Directions
Some entries follow. Reproduce exactly the lines starting at the one with "have hptm : AEStronglyMeasurable" and stopping after the one with "(isCompact_closedBall 0 1).exists_bound_of_continuousOn".

[[ Extracted records open ]]

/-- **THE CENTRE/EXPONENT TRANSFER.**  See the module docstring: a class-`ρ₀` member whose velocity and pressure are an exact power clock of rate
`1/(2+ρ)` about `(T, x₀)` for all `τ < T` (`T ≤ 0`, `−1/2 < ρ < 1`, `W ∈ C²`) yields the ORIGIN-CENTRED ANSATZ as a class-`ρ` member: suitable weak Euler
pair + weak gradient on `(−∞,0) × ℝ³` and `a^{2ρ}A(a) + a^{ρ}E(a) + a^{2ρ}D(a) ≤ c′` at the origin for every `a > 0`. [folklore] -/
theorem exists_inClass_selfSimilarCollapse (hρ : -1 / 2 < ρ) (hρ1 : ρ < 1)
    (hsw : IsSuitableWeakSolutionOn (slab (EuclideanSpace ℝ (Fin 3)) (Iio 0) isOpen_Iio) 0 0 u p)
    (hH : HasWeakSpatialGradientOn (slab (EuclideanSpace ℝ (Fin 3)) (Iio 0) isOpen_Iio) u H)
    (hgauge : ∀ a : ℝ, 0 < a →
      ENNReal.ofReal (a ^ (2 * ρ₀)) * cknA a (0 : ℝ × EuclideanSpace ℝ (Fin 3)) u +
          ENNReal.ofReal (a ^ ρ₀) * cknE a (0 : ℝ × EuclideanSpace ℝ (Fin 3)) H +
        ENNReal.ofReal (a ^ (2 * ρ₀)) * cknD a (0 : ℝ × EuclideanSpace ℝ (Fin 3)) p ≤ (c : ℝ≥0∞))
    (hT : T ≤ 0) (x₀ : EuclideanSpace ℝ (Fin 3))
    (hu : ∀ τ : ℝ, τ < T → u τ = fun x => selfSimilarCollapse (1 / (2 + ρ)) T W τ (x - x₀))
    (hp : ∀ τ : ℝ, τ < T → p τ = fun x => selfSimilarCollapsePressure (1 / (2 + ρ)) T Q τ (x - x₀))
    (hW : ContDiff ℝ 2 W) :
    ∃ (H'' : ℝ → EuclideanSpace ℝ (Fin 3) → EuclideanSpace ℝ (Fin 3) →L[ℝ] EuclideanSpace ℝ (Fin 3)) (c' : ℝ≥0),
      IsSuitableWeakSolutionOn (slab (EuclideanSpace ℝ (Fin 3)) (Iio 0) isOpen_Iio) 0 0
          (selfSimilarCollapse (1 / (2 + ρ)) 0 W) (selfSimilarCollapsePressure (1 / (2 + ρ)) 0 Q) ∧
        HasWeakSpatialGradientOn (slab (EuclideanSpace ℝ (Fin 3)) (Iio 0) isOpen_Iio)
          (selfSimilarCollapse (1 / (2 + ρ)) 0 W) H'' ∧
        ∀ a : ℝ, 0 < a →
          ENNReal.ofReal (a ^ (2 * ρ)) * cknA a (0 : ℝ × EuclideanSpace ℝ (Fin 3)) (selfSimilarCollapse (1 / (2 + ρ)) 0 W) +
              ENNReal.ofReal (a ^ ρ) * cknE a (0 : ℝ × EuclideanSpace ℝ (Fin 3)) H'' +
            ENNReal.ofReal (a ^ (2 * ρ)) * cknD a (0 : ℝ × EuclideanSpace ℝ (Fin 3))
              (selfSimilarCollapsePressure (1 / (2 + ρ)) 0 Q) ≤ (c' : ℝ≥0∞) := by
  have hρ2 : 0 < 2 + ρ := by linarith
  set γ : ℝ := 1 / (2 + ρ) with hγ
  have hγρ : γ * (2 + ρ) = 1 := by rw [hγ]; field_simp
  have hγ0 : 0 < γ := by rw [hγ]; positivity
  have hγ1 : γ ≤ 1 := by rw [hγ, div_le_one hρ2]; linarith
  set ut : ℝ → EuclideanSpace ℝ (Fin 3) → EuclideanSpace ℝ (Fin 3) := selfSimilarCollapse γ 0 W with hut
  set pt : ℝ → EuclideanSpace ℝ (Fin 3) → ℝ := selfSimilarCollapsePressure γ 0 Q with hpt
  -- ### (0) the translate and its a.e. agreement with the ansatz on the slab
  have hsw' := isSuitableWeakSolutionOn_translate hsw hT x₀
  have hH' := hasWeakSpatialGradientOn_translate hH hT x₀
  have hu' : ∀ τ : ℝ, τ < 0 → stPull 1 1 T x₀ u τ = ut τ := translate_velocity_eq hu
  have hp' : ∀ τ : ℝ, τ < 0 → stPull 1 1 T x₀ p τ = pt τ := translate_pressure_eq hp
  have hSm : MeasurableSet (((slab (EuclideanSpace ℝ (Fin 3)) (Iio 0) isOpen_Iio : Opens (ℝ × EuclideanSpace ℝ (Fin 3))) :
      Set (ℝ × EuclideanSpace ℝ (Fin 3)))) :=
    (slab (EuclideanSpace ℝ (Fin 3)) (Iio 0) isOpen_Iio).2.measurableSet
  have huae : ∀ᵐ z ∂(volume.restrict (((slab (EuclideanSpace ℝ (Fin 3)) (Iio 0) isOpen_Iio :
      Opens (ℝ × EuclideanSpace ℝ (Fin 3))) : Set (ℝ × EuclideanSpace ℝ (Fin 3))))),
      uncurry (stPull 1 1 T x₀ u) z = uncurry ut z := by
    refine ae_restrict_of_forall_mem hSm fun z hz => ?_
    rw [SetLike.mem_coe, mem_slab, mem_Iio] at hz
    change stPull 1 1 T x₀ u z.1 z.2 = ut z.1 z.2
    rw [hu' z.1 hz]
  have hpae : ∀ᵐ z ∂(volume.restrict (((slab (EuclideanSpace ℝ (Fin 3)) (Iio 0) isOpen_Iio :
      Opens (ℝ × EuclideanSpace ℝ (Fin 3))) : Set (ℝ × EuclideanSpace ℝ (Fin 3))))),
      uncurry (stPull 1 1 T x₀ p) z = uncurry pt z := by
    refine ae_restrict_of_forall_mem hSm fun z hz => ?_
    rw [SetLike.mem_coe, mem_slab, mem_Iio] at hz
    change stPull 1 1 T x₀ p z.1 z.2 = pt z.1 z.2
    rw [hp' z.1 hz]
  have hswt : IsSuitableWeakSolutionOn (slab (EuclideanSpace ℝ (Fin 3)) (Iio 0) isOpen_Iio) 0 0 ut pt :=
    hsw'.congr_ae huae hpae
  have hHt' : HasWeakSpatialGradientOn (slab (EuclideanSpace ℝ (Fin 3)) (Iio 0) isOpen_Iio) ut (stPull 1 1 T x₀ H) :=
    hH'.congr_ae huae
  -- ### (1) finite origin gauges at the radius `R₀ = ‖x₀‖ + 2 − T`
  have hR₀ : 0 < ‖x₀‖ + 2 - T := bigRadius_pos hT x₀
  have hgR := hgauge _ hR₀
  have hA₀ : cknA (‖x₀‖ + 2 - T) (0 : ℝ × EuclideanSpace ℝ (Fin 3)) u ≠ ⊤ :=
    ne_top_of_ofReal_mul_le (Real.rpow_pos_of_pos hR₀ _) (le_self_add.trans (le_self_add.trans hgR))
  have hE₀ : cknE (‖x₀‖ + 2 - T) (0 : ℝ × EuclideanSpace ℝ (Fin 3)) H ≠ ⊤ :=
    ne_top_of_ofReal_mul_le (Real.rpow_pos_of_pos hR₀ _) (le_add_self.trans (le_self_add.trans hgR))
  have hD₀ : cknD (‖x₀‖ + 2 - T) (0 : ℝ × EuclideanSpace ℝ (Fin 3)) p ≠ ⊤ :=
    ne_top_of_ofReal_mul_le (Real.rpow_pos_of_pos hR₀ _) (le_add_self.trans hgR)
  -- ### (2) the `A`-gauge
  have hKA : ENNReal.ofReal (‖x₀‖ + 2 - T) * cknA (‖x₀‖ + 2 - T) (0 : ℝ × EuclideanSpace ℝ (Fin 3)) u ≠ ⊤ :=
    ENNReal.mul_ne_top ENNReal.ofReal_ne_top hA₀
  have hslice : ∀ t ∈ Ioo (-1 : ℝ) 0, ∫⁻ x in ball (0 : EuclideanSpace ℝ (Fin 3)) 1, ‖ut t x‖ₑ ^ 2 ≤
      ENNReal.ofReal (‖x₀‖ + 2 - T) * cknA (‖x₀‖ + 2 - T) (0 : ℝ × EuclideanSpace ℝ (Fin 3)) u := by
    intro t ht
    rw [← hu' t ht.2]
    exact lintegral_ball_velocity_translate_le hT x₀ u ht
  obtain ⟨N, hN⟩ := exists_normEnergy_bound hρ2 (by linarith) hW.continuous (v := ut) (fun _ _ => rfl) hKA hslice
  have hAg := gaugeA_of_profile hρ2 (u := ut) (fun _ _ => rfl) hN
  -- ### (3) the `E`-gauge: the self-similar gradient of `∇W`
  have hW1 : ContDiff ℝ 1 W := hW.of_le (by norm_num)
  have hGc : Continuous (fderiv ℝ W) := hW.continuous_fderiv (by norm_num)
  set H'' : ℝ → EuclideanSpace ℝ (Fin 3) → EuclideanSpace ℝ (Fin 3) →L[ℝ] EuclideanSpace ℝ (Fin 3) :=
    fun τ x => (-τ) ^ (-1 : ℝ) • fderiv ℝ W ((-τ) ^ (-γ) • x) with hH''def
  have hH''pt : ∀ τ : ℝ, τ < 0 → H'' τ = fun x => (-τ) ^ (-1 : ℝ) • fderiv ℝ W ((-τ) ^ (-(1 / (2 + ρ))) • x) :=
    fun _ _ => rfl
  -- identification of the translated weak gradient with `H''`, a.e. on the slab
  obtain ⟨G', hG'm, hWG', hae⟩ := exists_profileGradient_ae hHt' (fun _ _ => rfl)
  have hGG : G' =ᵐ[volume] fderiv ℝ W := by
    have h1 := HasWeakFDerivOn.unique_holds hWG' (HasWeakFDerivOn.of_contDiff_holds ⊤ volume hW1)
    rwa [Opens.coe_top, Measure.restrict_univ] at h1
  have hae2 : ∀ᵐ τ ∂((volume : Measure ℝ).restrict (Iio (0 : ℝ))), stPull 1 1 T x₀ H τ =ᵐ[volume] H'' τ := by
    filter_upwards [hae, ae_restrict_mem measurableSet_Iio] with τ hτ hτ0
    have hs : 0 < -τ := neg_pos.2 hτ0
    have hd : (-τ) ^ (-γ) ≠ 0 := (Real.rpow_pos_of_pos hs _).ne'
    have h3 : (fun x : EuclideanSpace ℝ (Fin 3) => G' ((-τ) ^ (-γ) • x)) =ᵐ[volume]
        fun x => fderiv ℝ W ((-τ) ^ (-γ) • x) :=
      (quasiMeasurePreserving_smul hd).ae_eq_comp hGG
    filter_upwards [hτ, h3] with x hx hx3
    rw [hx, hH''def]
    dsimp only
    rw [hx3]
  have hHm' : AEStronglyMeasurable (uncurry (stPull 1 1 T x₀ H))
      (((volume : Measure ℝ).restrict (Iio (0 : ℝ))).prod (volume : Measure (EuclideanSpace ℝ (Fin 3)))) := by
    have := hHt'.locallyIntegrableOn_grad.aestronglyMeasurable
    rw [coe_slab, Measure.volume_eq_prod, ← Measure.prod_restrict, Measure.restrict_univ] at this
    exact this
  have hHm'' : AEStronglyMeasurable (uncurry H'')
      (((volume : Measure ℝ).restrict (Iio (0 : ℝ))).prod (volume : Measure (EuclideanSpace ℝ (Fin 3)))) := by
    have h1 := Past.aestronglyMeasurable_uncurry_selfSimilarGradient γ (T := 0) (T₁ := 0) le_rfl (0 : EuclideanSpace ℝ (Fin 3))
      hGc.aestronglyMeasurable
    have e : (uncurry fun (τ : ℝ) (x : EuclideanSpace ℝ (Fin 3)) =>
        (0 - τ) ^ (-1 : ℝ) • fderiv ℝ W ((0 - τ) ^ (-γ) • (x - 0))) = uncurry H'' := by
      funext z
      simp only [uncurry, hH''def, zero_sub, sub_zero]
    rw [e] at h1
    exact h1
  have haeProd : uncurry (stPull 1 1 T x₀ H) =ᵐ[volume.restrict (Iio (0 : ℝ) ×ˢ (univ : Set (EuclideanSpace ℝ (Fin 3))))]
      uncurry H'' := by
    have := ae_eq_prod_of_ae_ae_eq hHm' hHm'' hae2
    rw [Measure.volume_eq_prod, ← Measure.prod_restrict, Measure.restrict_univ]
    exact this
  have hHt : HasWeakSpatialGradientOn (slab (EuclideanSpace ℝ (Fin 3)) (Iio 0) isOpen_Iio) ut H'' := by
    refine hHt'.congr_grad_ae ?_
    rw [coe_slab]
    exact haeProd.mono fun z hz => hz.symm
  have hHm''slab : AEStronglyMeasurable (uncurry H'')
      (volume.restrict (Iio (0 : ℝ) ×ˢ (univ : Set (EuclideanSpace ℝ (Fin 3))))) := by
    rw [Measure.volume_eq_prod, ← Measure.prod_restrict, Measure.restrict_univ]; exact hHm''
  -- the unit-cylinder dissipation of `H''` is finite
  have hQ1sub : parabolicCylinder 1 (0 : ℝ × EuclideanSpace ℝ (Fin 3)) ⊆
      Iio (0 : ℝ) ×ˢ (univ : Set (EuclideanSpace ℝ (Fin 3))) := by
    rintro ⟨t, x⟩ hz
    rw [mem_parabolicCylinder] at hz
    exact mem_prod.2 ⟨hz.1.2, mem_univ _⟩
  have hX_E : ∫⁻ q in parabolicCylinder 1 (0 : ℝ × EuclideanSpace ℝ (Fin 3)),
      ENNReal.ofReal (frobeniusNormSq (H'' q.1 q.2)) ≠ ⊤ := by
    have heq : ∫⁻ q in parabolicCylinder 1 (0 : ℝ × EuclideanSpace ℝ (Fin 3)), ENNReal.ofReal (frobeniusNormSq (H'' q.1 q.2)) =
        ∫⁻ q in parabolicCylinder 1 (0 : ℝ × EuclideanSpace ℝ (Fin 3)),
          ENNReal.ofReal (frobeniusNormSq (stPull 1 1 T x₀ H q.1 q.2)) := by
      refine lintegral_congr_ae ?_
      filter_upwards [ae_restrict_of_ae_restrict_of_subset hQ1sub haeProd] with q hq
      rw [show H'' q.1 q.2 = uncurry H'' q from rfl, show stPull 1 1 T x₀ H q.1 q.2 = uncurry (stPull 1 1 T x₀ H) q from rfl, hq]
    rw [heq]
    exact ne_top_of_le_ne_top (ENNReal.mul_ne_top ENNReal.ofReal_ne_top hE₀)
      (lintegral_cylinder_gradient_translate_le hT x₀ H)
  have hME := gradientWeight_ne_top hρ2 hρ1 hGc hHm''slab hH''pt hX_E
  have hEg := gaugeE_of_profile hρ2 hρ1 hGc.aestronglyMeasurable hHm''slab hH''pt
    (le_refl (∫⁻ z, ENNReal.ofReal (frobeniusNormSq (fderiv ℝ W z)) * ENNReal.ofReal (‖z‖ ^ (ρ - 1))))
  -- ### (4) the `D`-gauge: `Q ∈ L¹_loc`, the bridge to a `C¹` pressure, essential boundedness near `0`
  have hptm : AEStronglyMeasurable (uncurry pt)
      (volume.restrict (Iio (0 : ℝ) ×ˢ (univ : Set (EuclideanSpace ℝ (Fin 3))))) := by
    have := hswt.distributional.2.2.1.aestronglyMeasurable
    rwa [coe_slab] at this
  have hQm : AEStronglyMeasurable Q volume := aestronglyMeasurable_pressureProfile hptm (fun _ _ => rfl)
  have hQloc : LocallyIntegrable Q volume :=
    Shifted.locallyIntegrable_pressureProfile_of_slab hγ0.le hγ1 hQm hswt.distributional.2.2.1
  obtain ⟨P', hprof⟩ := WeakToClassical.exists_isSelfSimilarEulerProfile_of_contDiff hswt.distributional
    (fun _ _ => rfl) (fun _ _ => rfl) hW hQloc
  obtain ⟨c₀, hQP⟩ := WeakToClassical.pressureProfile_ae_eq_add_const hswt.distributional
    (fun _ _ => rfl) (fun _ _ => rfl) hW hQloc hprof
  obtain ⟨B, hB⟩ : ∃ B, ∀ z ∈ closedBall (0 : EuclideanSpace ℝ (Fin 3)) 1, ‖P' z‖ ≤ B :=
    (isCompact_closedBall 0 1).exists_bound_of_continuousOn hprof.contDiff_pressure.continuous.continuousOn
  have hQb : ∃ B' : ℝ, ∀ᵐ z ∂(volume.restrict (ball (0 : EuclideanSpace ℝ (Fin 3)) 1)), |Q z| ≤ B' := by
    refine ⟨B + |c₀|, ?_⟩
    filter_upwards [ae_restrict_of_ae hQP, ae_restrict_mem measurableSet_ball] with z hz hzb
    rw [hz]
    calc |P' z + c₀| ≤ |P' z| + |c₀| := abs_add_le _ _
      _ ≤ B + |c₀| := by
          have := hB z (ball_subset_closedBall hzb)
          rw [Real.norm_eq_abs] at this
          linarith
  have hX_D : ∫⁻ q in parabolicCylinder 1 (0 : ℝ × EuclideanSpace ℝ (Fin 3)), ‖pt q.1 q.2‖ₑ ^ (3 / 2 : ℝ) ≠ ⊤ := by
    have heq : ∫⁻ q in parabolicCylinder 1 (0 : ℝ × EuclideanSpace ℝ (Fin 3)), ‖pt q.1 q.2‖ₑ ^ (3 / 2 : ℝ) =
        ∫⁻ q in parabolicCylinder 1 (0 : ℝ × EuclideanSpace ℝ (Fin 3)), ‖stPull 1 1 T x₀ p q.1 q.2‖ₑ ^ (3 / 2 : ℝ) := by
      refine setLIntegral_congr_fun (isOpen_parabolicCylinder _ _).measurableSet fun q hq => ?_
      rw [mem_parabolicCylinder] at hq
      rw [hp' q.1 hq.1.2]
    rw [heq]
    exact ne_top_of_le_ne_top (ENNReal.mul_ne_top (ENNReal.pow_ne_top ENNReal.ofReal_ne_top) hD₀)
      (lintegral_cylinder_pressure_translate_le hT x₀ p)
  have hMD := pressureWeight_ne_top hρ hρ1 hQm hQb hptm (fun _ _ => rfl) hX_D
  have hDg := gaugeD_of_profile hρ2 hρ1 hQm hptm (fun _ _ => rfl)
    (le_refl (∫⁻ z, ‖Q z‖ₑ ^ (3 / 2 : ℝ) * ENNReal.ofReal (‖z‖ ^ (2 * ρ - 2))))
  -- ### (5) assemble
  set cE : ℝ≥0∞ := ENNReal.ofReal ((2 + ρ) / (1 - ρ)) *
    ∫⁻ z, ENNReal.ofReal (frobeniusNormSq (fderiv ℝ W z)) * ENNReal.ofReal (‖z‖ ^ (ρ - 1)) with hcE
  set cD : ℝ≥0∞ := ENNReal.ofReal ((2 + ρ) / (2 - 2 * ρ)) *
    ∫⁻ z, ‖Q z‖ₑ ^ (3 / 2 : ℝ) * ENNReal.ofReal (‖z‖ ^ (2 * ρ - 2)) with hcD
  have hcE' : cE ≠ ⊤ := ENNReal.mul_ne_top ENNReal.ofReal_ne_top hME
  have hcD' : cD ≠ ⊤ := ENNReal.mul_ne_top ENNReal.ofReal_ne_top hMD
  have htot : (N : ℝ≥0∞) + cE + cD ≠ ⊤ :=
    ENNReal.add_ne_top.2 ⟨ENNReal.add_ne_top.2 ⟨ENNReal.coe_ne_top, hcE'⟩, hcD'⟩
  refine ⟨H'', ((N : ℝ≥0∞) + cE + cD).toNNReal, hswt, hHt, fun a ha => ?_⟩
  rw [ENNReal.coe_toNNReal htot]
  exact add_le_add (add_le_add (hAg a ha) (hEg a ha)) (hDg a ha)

[[ Extracted records closed ]]

Result below
  have hptm : AEStronglyMeasurable (uncurry pt)
      (volume.restrict (Iio (0 : ℝ) ×ˢ (univ : Set (EuclideanSpace ℝ (Fin 3))))) := by
    have := hswt.distributional.2.2.1.aestronglyMeasurable
    rwa [coe_slab] at this
  have hQm : AEStronglyMeasurable Q volume := aestronglyMeasurable_pressureProfile hptm (fun _ _ => rfl)
  have hQloc : LocallyIntegrable Q volume :=
    Shifted.locallyIntegrable_pressureProfile_of_slab hγ0.le hγ1 hQm hswt.distributional.2.2.1
  obtain ⟨P', hprof⟩ := WeakToClassical.exists_isSelfSimilarEulerProfile_of_contDiff hswt.distributional
    (fun _ _ => rfl) (fun _ _ => rfl) hW hQloc
  obtain ⟨c₀, hQP⟩ := WeakToClassical.pressureProfile_ae_eq_add_const hswt.distributional
    (fun _ _ => rfl) (fun _ _ => rfl) hW hQloc hprof
  obtain ⟨B, hB⟩ : ∃ B, ∀ z ∈ closedBall (0 : EuclideanSpace ℝ (Fin 3)) 1, ‖P' z‖ ≤ B :=
    (isCompact_closedBall 0 1).exists_bound_of_continuousOn hprof.contDiff_pressure.continuous.continuousOn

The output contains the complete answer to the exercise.